[Collected data]
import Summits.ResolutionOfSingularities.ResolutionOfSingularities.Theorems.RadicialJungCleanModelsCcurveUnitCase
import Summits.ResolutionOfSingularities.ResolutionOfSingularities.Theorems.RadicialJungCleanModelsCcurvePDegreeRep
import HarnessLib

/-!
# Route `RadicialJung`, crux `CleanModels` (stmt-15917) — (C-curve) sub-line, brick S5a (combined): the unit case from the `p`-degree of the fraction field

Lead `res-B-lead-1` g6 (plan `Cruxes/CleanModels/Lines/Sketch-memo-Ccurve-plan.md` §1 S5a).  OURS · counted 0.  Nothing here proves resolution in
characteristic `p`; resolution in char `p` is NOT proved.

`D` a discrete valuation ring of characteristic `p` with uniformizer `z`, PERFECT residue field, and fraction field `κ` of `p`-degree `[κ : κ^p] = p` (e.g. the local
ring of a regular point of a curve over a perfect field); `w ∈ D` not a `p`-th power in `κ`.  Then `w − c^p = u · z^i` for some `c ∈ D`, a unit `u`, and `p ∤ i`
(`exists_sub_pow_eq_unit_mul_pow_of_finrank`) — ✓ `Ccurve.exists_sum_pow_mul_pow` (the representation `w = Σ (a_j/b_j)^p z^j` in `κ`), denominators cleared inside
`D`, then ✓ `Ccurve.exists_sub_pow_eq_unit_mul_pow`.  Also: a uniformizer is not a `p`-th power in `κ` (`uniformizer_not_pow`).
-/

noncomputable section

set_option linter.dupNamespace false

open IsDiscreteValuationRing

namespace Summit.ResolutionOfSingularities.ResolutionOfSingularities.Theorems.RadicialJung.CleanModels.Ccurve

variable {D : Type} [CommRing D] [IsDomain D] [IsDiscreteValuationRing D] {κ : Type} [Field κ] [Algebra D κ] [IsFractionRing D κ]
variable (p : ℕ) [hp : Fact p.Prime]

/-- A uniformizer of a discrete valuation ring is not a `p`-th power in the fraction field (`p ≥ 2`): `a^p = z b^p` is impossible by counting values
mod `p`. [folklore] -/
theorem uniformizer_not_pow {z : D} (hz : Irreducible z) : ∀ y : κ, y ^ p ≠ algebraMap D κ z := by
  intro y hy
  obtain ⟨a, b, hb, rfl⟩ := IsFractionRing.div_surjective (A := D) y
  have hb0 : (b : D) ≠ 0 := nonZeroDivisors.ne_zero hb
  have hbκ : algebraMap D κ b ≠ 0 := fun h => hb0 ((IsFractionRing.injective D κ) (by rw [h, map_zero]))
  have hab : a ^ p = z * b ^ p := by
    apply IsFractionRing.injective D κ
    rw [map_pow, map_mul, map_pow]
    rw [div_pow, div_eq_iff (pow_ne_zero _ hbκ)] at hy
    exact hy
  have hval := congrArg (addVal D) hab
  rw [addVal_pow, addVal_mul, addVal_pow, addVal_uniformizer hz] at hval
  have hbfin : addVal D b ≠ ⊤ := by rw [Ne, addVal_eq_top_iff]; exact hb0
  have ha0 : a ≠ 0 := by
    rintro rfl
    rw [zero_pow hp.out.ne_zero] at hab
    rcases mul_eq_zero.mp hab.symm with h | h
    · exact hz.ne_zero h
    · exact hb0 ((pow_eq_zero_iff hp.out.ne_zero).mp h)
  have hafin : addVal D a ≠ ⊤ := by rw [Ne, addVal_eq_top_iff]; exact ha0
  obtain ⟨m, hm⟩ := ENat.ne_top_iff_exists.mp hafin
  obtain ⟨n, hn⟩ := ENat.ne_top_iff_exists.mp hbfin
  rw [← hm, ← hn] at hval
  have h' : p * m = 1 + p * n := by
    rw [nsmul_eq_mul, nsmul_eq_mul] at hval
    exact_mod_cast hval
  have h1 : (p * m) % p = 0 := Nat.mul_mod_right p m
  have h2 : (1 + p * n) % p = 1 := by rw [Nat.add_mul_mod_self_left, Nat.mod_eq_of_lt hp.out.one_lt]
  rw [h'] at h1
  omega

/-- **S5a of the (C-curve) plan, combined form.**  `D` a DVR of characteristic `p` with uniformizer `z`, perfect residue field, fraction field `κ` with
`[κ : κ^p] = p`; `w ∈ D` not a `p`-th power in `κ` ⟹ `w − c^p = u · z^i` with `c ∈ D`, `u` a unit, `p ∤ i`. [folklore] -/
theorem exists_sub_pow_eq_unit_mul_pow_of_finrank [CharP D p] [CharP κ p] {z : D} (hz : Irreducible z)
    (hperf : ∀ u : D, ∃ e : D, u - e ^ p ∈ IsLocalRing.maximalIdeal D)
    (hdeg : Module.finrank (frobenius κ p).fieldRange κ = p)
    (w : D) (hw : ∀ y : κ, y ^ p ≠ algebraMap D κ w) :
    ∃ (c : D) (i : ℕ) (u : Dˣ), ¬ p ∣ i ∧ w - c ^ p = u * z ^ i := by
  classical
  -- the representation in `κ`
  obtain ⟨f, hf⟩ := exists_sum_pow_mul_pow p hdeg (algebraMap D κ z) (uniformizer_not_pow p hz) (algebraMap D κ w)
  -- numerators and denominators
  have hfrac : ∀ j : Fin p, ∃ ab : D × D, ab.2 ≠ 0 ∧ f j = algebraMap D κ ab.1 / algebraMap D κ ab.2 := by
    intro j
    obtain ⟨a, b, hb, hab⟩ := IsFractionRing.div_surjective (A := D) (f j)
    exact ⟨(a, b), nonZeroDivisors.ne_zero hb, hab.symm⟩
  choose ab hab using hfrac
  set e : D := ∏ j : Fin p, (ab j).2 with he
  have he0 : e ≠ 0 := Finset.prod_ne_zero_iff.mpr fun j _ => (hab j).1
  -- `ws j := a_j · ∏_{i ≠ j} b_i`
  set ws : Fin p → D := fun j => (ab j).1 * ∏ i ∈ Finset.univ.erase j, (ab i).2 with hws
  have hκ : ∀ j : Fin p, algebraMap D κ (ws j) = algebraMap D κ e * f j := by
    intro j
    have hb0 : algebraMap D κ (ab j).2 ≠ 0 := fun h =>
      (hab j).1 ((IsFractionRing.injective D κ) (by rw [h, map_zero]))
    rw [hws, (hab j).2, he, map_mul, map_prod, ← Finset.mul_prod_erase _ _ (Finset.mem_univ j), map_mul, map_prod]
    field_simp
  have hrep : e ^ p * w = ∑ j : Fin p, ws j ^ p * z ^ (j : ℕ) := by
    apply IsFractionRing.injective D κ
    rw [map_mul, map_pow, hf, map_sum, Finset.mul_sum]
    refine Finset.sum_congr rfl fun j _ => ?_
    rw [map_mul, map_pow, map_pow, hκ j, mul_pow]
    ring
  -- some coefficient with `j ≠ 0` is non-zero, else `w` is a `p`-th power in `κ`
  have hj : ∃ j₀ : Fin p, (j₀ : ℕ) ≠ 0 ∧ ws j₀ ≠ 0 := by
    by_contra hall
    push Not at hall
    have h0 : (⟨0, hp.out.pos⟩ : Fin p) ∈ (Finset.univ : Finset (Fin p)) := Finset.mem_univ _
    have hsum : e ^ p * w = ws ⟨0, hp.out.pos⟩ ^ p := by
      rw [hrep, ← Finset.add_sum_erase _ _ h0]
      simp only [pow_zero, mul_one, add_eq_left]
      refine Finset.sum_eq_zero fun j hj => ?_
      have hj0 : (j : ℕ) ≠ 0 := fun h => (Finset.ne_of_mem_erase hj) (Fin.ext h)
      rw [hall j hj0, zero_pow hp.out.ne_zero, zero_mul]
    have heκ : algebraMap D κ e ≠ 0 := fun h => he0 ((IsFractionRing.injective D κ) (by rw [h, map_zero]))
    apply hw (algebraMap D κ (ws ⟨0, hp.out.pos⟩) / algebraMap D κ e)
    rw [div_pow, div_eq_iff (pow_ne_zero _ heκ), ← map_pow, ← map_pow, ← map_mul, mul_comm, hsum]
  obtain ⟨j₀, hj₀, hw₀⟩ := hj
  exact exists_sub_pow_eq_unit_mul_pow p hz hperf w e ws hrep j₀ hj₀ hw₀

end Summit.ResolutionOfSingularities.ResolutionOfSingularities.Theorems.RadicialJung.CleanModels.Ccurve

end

**WHAT TO PRODUCE:** From the data above, reproduce word for word the lines running from the line with "have hb0 : (b" to the line with "obtain ⟨n, hn⟩", ends included.

**FINAL ANSWER:**
  have hb0 : (b : D) ≠ 0 := nonZeroDivisors.ne_zero hb
  have hbκ : algebraMap D κ b ≠ 0 := fun h => hb0 ((IsFractionRing.injective D κ) (by rw [h, map_zero]))
  have hab : a ^ p = z * b ^ p := by
    apply IsFractionRing.injective D κ
    rw [map_pow, map_mul, map_pow]
    rw [div_pow, div_eq_iff (pow_ne_zero _ hbκ)] at hy
    exact hy
  have hval := congrArg (addVal D) hab
  rw [addVal_pow, addVal_mul, addVal_pow, addVal_uniformizer hz] at hval
  have hbfin : addVal D b ≠ ⊤ := by rw [Ne, addVal_eq_top_iff]; exact hb0
  have ha0 : a ≠ 0 := by
    rintro rfl
    rw [zero_pow hp.out.ne_zero] at hab
    rcases mul_eq_zero.mp hab.symm with h | h
    · exact hz.ne_zero h
    · exact hb0 ((pow_eq_zero_iff hp.out.ne_zero).mp h)
  have hafin : addVal D a ≠ ⊤ := by rw [Ne, addVal_eq_top_iff]; exact ha0
  obtain ⟨m, hm⟩ := ENat.ne_top_iff_exists.mp hafin
  obtain ⟨n, hn⟩ := ENat.ne_top_iff_exists.mp hbfin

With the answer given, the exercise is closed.